(Beginning of DATA SUPPLIED)

import Mathlib
import Summits.Ventures.PercRepro2.Defs
import Summits.Ventures.PercRepro2.Graph
import Summits.Ventures.PercRepro2.OneColourSwitch
import Summits.Ventures.PercRepro2.RegionHubSign
import Summits.Ventures.PercRepro2.SideSwitch
import Summits.Ventures.PercRepro2.M9NoPocketDefs
import Summits.Ventures.PercRepro2.M9PocketRSEdgeTransfer
import Summits.Ventures.PercRepro2.M9PocketRootOnlyTransfer
import Summits.Ventures.PercRepro2.M9PocketRootOnlyPTransfer

/-!
# A cluster hanging from `{r, s, p}` — the worlds (blind cell PercRepro2, p3 g41, 2026-08-29;
`proofs/P3-POCKETRK.md` §10⁵ (j))

Continuation of `M9PocketRootOnlyPTransfer`: when `p` is joined to `r`, `s` neither off `F`
nor in the `F`-graph, a `Y`-path from `r` or `s` never passes through `p`, so a path of `G`
from `r` is a restricted path, an `F`-path, or one of each glued at `s` (`reach_of_conn_r`); a
`Y`-path from `r` or `s` to a vertex off `L` gives a restricted path
(`conn_restrict_of_conn_mark_p`); hence the worlds off `L` are those of `G − F`
(`mem_K2_restrict_iff_of_notMem_p`) and the worlds on `L` are those of the `F`-graph alone
(`mem_K2_F_iff_of_mem_p`).  Own work; std axioms.
-/

namespace Summit.Ventures.PercRepro2

namespace NoPocket

open Finset Classical OneColourSwitch SideSwitch

variable {V : Type*} {E : Type*} {ends : E → Sym2 V} {p q r s d : V} {ω : Config E} {L : Set V}

section WorldsP

/-- **Reach from `r`**: a `Y`-path of `G` from `r` to `x` is a restricted path, an `F`-path, or
one of each glued at `s` — when `p` is joined to `r`, `s` in neither graph (then no path passes
through `p`). -/
lemma reach_of_conn_r
    (hL : ∀ e x y, ends e = s(x, y) → x ∈ L → y ∈ L ∨ y = r ∨ y = s ∨ y = p)
    (hr : r ∉ L) (hs : s ∉ L)
    (h1 : ¬ Conn (fun e : {e // e ∉ within ends (L ∪ {r, s, p} : Set V)} => ends e.1)
      (fun e => ω e.1) r p)
    (h2 : ¬ Conn (fun e : {e // e ∉ within ends (L ∪ {r, s, p} : Set V)} => ends e.1)
      (fun e => ω e.1) s p)
    (h3 : ¬ Conn (fun e : {e // ¬ (e ∉ within ends (L ∪ {r, s, p} : Set V))} => ends e.1)
      (fun e => ω e.1) r p)
    (h4 : ¬ Conn (fun e : {e // ¬ (e ∉ within ends (L ∪ {r, s, p} : Set V))} => ends e.1)
      (fun e => ω e.1) s p)
    {x : V} (h : Conn ends ω r x) :
    Conn (fun e : {e // e ∉ within ends (L ∪ {r, s, p} : Set V)} => ends e.1) (fun e => ω e.1)
      r x ∨
    Conn (fun e : {e // ¬ (e ∉ within ends (L ∪ {r, s, p} : Set V))} => ends e.1)
      (fun e => ω e.1) r x ∨
    (Conn (fun e : {e // ¬ (e ∉ within ends (L ∪ {r, s, p} : Set V))} => ends e.1)
      (fun e => ω e.1) r s ∧
      Conn (fun e : {e // e ∉ within ends (L ∪ {r, s, p} : Set V)} => ends e.1)
        (fun e => ω e.1) s x) ∨
    (Conn (fun e : {e // e ∉ within ends (L ∪ {r, s, p} : Set V)} => ends e.1) (fun e => ω e.1)
      r s ∧
      Conn (fun e : {e // ¬ (e ∉ within ends (L ∪ {r, s, p} : Set V))} => ends e.1)
        (fun e => ω e.1) s x) := by
  refine mem_of_conn_of_closed (S := {z |
    Conn (fun e : {e // e ∉ within ends (L ∪ {r, s, p} : Set V)} => ends e.1) (fun e => ω e.1)
      r z ∨
    Conn (fun e : {e // ¬ (e ∉ within ends (L ∪ {r, s, p} : Set V))} => ends e.1)
      (fun e => ω e.1) r z ∨
    (Conn (fun e : {e // ¬ (e ∉ within ends (L ∪ {r, s, p} : Set V))} => ends e.1)
      (fun e => ω e.1) r s ∧
      Conn (fun e : {e // e ∉ within ends (L ∪ {r, s, p} : Set V)} => ends e.1)
        (fun e => ω e.1) s z) ∨
    (Conn (fun e : {e // e ∉ within ends (L ∪ {r, s, p} : Set V)} => ends e.1) (fun e => ω e.1)
      r s ∧
      Conn (fun e : {e // ¬ (e ∉ within ends (L ∪ {r, s, p} : Set V))} => ends e.1)
        (fun e => ω e.1) s z)}) ?_ (Or.inl (conn_refl _ _ _)) h
  intro a ha b hab
  simp only [Set.mem_setOf_eq] at ha ⊢
  obtain ⟨_, e, he, hends⟩ := openGraph_adj.1 hab
  by_cases hP : e ∈ within ends (L ∪ {r, s, p} : Set V)
  · -- an edge of the `F`-graph
    have hadj : Conn (fun e : {e // ¬ (e ∉ within ends (L ∪ {r, s, p} : Set V))} => ends e.1)
        (fun e => ω e.1) a b :=
      conn_of_openAdj ⟨⟨e, not_not.2 hP⟩, he, hends⟩
    rcases ha with ha | ha | ⟨hrs, ha⟩ | ⟨hrs, ha⟩
    · have haL : a ∉ L := notMem_L_of_conn_restrict_p hL hr ha
      obtain ⟨ha', _⟩ := mem_of_mem_within hP hends
      simp only [Set.mem_union, Set.mem_insert_iff, Set.mem_singleton_iff] at ha'
      rcases ha' with ha' | rfl | rfl | rfl
      · exact (haL ha').elim
      · exact Or.inr (Or.inl hadj)
      · exact Or.inr (Or.inr (Or.inr ⟨ha, hadj⟩))
      · exact (h1 ha).elim
    · exact Or.inr (Or.inl (conn_trans ha hadj))
    · have haL : a ∉ L := notMem_L_of_conn_restrict_p hL hs ha
      obtain ⟨ha', _⟩ := mem_of_mem_within hP hends
      simp only [Set.mem_union, Set.mem_insert_iff, Set.mem_singleton_iff] at ha'
      rcases ha' with ha' | rfl | rfl | rfl
      · exact (haL ha').elim
      · exact Or.inr (Or.inl hadj)
      · exact Or.inr (Or.inl (conn_trans hrs hadj))
      · exact (h2 ha).elim
    · exact Or.inr (Or.inr (Or.inr ⟨hrs, conn_trans ha hadj⟩))
  · -- an edge off `F`
    have hadj : Conn (fun e : {e // e ∉ within ends (L ∪ {r, s, p} : Set V)} => ends e.1)
        (fun e => ω e.1) a b :=
      conn_of_openAdj ⟨⟨e, hP⟩, he, hends⟩
    have haL : a ∉ L := (notMem_L_of_notMem_within_p hL hP hends).1
    rcases ha with ha | ha | ⟨hrs, ha⟩ | ⟨hrs, ha⟩
    · exact Or.inl (conn_trans ha hadj)
    · have ha' := mem_of_conn_F_p (by simp) ha
      simp only [Set.mem_union, Set.mem_insert_iff, Set.mem_singleton_iff] at ha'
      rcases ha' with ha' | rfl | rfl | rfl
      · exact (haL ha').elim
      · exact Or.inl hadj
      · exact Or.inr (Or.inr (Or.inl ⟨ha, hadj⟩))
      · exact (h3 ha).elim
    · exact Or.inr (Or.inr (Or.inl ⟨hrs, conn_trans ha hadj⟩))
    · have ha' := mem_of_conn_F_p (by simp) ha
      simp only [Set.mem_union, Set.mem_insert_iff, Set.mem_singleton_iff] at ha'
      rcases ha' with ha' | rfl | rfl | rfl
      · exact (haL ha').elim
      · exact Or.inl hadj
      · exact Or.inl (conn_trans hrs hadj)
      · exact (h4 ha).elim

/-- **A `Y`-path from `r` or `s` to a vertex off `L` gives a restricted path from `r` or `s`**
(admissible `F`, `p` not joined to `r`, `s` off `F`). -/
lemma conn_restrict_of_conn_mark_p
    (hL : ∀ e x y, ends e = s(x, y) → x ∈ L → y ∈ L ∨ y = r ∨ y = s ∨ y = p)
    (hr : r ∉ L) (hs : s ∉ L)
    (h1 : ¬ Conn (fun e : {e // e ∉ within ends (L ∪ {r, s, p} : Set V)} => ends e.1)
      (fun e => ω e.1) r p)
    (h2 : ¬ Conn (fun e : {e // e ∉ within ends (L ∪ {r, s, p} : Set V)} => ends e.1)
      (fun e => ω e.1) s p)
    (h3 : ¬ Conn (fun e : {e // ¬ (e ∉ within ends (L ∪ {r, s, p} : Set V))} => ends e.1)
      (fun e => ω e.1) r p)
    (h4 : ¬ Conn (fun e : {e // ¬ (e ∉ within ends (L ∪ {r, s, p} : Set V))} => ends e.1)
      (fun e => ω e.1) s p)
    {t x : V} (ht : t = r ∨ t = s) (hx : x ∉ L) (h : Conn ends ω t x) :
    Conn (fun e : {e // e ∉ within ends (L ∪ {r, s, p} : Set V)} => ends e.1) (fun e => ω e.1)
      r x ∨
    Conn (fun e : {e // e ∉ within ends (L ∪ {r, s, p} : Set V)} => ends e.1) (fun e => ω e.1)
      s x := by
  -- an `F`-path from `r` or `s` to a vertex off `L` ends at `r` or `s`
  have hF : ∀ t', (t' = r ∨ t' = s) → ∀ {z : V}, z ∉ L →
      Conn (fun e : {e // ¬ (e ∉ within ends (L ∪ {r, s, p} : Set V))} => ends e.1)
        (fun e => ω e.1) t' z → z = r ∨ z = s := by
    intro t' ht' z hz hc
    have hz' := mem_of_conn_F_p (by rcases ht' with rfl | rfl <;> simp) hc
    simp only [Set.mem_union, Set.mem_insert_iff, Set.mem_singleton_iff] at hz'
    rcases hz' with hz' | rfl | rfl | rfl
    · exact (hz hz').elim
    · exact Or.inl rfl
    · exact Or.inr rfl
    · exact (ht'.elim (fun e => h3 (e ▸ hc)) (fun e => h4 (e ▸ hc))).elim
  have key : x ∈ {z |
      Conn (fun e : {e // e ∉ within ends (L ∪ {r, s, p} : Set V)} => ends e.1) (fun e => ω e.1)
        r z ∨
      Conn (fun e : {e // e ∉ within ends (L ∪ {r, s, p} : Set V)} => ends e.1) (fun e => ω e.1)
        s z ∨
      Conn (fun e : {e // ¬ (e ∉ within ends (L ∪ {r, s, p} : Set V))} => ends e.1)
        (fun e => ω e.1) r z ∨
      Conn (fun e : {e // ¬ (e ∉ within ends (L ∪ {r, s, p} : Set V))} => ends e.1)
        (fun e => ω e.1) s z} := by
    refine mem_of_conn_of_closed ?_ ?_ h
    · intro a ha b hab
      simp only [Set.mem_setOf_eq] at ha ⊢
      obtain ⟨_, e, he, hends⟩ := openGraph_adj.1 hab
      by_cases hP : e ∈ within ends (L ∪ {r, s, p} : Set V)
      · have hadj : Conn (fun e : {e // ¬ (e ∉ within ends (L ∪ {r, s, p} : Set V))} =>
            ends e.1) (fun e => ω e.1) a b :=
          conn_of_openAdj ⟨⟨e, not_not.2 hP⟩, he, hends⟩
        obtain ⟨ha', _⟩ := mem_of_mem_within hP hends
        simp only [Set.mem_union, Set.mem_insert_iff, Set.mem_singleton_iff] at ha'
        rcases ha with ha | ha | ha | ha
        · rcases ha' with ha' | rfl | rfl | rfl
          · exact ((notMem_L_of_conn_restrict_p hL hr ha) ha').elim
          · exact Or.inr (Or.inr (Or.inl hadj))
          · exact Or.inr (Or.inr (Or.inr hadj))
          · exact (h1 ha).elim
        · rcases ha' with ha' | rfl | rfl | rfl
          · exact ((notMem_L_of_conn_restrict_p hL hs ha) ha').elim
          · exact Or.inr (Or.inr (Or.inl hadj))
          · exact Or.inr (Or.inr (Or.inr hadj))
          · exact (h2 ha).elim
        · exact Or.inr (Or.inr (Or.inl (conn_trans ha hadj)))
        · exact Or.inr (Or.inr (Or.inr (conn_trans ha hadj)))
      · have hadj : Conn (fun e : {e // e ∉ within ends (L ∪ {r, s, p} : Set V)} => ends e.1)
            (fun e => ω e.1) a b :=
          conn_of_openAdj ⟨⟨e, hP⟩, he, hends⟩
        have haL : a ∉ L := (notMem_L_of_notMem_within_p hL hP hends).1
        rcases ha with ha | ha | ha | ha
        · exact Or.inl (conn_trans ha hadj)
        · exact Or.inr (Or.inl (conn_trans ha hadj))
        · rcases hF r (Or.inl rfl) haL ha with rfl | rfl
          · exact Or.inl hadj
          · exact Or.inr (Or.inl hadj)
        · rcases hF s (Or.inr rfl) haL ha with rfl | rfl
          · exact Or.inl hadj
          · exact Or.inr (Or.inl hadj)
    · simp only [Set.mem_setOf_eq]
      rcases ht with rfl | rfl
      · exact Or.inl (conn_refl _ _ _)
      · exact Or.inr (Or.inl (conn_refl _ _ _))
  simp only [Set.mem_setOf_eq] at key
  rcases key with h' | h' | h' | h'
  · exact Or.inl h'
  · exact Or.inr h'
  · rcases hF r (Or.inl rfl) hx h' with rfl | rfl
    · exact Or.inl (conn_refl _ _ _)
    · exact Or.inr (conn_refl _ _ _)
  · rcases hF s (Or.inr rfl) hx h' with rfl | rfl
    · exact Or.inl (conn_refl _ _ _)
    · exact Or.inr (conn_refl _ _ _)

/-- **Off `L`, the `Y`-world of `{r, s}` is that of the restriction** (admissible `F`, `p` not
joined to `r`, `s` off `F`). -/
lemma mem_K2_restrict_iff_of_notMem_p
    (hL : ∀ e x y, ends e = s(x, y) → x ∈ L → y ∈ L ∨ y = r ∨ y = s ∨ y = p)
    (hr : r ∉ L) (hs : s ∉ L)
    (h1 : ¬ Conn (fun e : {e // e ∉ within ends (L ∪ {r, s, p} : Set V)} => ends e.1)
      (fun e => ω e.1) r p)
    (h2 : ¬ Conn (fun e : {e // e ∉ within ends (L ∪ {r, s, p} : Set V)} => ends e.1)
      (fun e => ω e.1) s p)
    (h3 : ¬ Conn (fun e : {e // ¬ (e ∉ within ends (L ∪ {r, s, p} : Set V))} => ends e.1)
      (fun e => ω e.1) r p)
    (h4 : ¬ Conn (fun e : {e // ¬ (e ∉ within ends (L ∪ {r, s, p} : Set V))} => ends e.1)
      (fun e => ω e.1) s p)
    {x : V} (hx : x ∉ L) :
    x ∈ K2 ends r s ω ↔
      x ∈ K2 (fun e : {e // e ∉ within ends (L ∪ {r, s, p} : Set V)} => ends e.1) r s
        (fun e => ω e.1) := by
  rw [mem_K2_iff, mem_K2_iff]
  constructor
  · rintro (h | h)
    · exact conn_restrict_of_conn_mark_p hL hr hs h1 h2 h3 h4 (Or.inl rfl) hx h
    · exact conn_restrict_of_conn_mark_p hL hr hs h1 h2 h3 h4 (Or.inr rfl) hx h
  · rintro (h | h)
    · exact Or.inl (conn_of_conn_restrict h)
    · exact Or.inr (conn_of_conn_restrict h)

/-- **On `L`, the `Y`-world of `{r, s}` is that of the `F`-graph alone**, when `p` is not
`Y`-joined to `r`, `s` in `G`. -/
lemma mem_K2_F_iff_of_mem_p
    (hL : ∀ e x y, ends e = s(x, y) → x ∈ L → y ∈ L ∨ y = r ∨ y = s ∨ y = p)
    (hr : r ∉ L) (hs : s ∉ L) (hpr : ¬ Conn ends ω r p) (hps : ¬ Conn ends ω s p)
    {x : V} (hx : x ∈ L) :
    x ∈ K2 ends r s ω ↔
      x ∈ K2 (fun e : {e // ¬ (e ∉ within ends (L ∪ {r, s, p} : Set V))} => ends e.1) r s
        (fun e => ω e.1) := by
  rw [mem_K2_iff, mem_K2_iff]
  constructor
  · intro h
    have hmem : x ∈ {z | (Conn ends ω r z ∨ Conn ends ω s z) ∧ (z ∈ L →
        Conn (fun e : {e // ¬ (e ∉ within ends (L ∪ {r, s, p} : Set V))} => ends e.1)
          (fun e => ω e.1) r z ∨
        Conn (fun e : {e // ¬ (e ∉ within ends (L ∪ {r, s, p} : Set V))} => ends e.1)
          (fun e => ω e.1) s z)} := by
      have hstart : ∀ t, (t = r ∨ t = s) → Conn ends ω t x → x ∈ {z |
          (Conn ends ω r z ∨ Conn ends ω s z) ∧ (z ∈ L →
          Conn (fun e : {e // ¬ (e ∉ within ends (L ∪ {r, s, p} : Set V))} => ends e.1)
            (fun e => ω e.1) r z ∨
          Conn (fun e : {e // ¬ (e ∉ within ends (L ∪ {r, s, p} : Set V))} => ends e.1)
            (fun e => ω e.1) s z)} := by
        intro t ht hc
        refine mem_of_conn_of_closed ?_ ?_ hc
        · intro a ha b hab
          simp only [Set.mem_setOf_eq] at ha ⊢
          obtain ⟨hreach, haL⟩ := ha
          obtain ⟨_, e, he, hends⟩ := openGraph_adj.1 hab
          have hreach' : Conn ends ω r b ∨ Conn ends ω s b :=
            hreach.imp (fun h' => conn_trans h' (conn_of_openAdj ⟨e, he, hends⟩))
              (fun h' => conn_trans h' (conn_of_openAdj ⟨e, he, hends⟩))
          refine ⟨hreach', fun hb => ?_⟩
          have hF : e ∈ within ends (L ∪ {r, s, p} : Set V) :=
            mem_within_of_mem_L_p hL (by rw [hends, Sym2.eq_swap]) hb
          have hadj : Conn (fun e : {e // ¬ (e ∉ within ends (L ∪ {r, s, p} : Set V))} =>
              ends e.1) (fun e => ω e.1) a b :=
            conn_of_openAdj ⟨⟨e, not_not.2 hF⟩, he, hends⟩
          rcases hL e b a (by rw [hends, Sym2.eq_swap]) hb with haL' | rfl | rfl | rfl
          · rcases haL haL' with h' | h'
            · exact Or.inl (conn_trans h' hadj)
            · exact Or.inr (conn_trans h' hadj)
          · exact Or.inl hadj
          · exact Or.inr hadj
          · exact (hreach.elim hpr hps).elim
        · simp only [Set.mem_setOf_eq]
          refine ⟨?_, fun htL => ?_⟩
          · rcases ht with rfl | rfl
            · exact Or.inl (conn_refl _ _ _)
            · exact Or.inr (conn_refl _ _ _)
          · rcases ht with rfl | rfl
            · exact (hr htL).elim
            · exact (hs htL).elim
      rcases h with h | h
      · exact hstart r (Or.inl rfl) h
      · exact hstart s (Or.inr rfl) h
    simp only [Set.mem_setOf_eq] at hmem
    exact hmem.2 hx
  · rintro (h | h)
    · exact Or.inl (conn_of_conn_restrict h)
    · exact Or.inr (conn_of_conn_restrict h)

end WorldsP

end NoPocket

end Summit.Ventures.PercRepro2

(End of DATA SUPPLIED)

◆ WHAT YOU WILL DO
Every line in the records above that contains the word "glued" should be copied out.

◆ SOLUTION TO THE PROBLEM
from `r` is a restricted path, an `F`-path, or one of each glued at `s` (`reach_of_conn_r`); a
one of each glued at `s` — when `p` is joined to `r`, `s` in neither graph (then no path passes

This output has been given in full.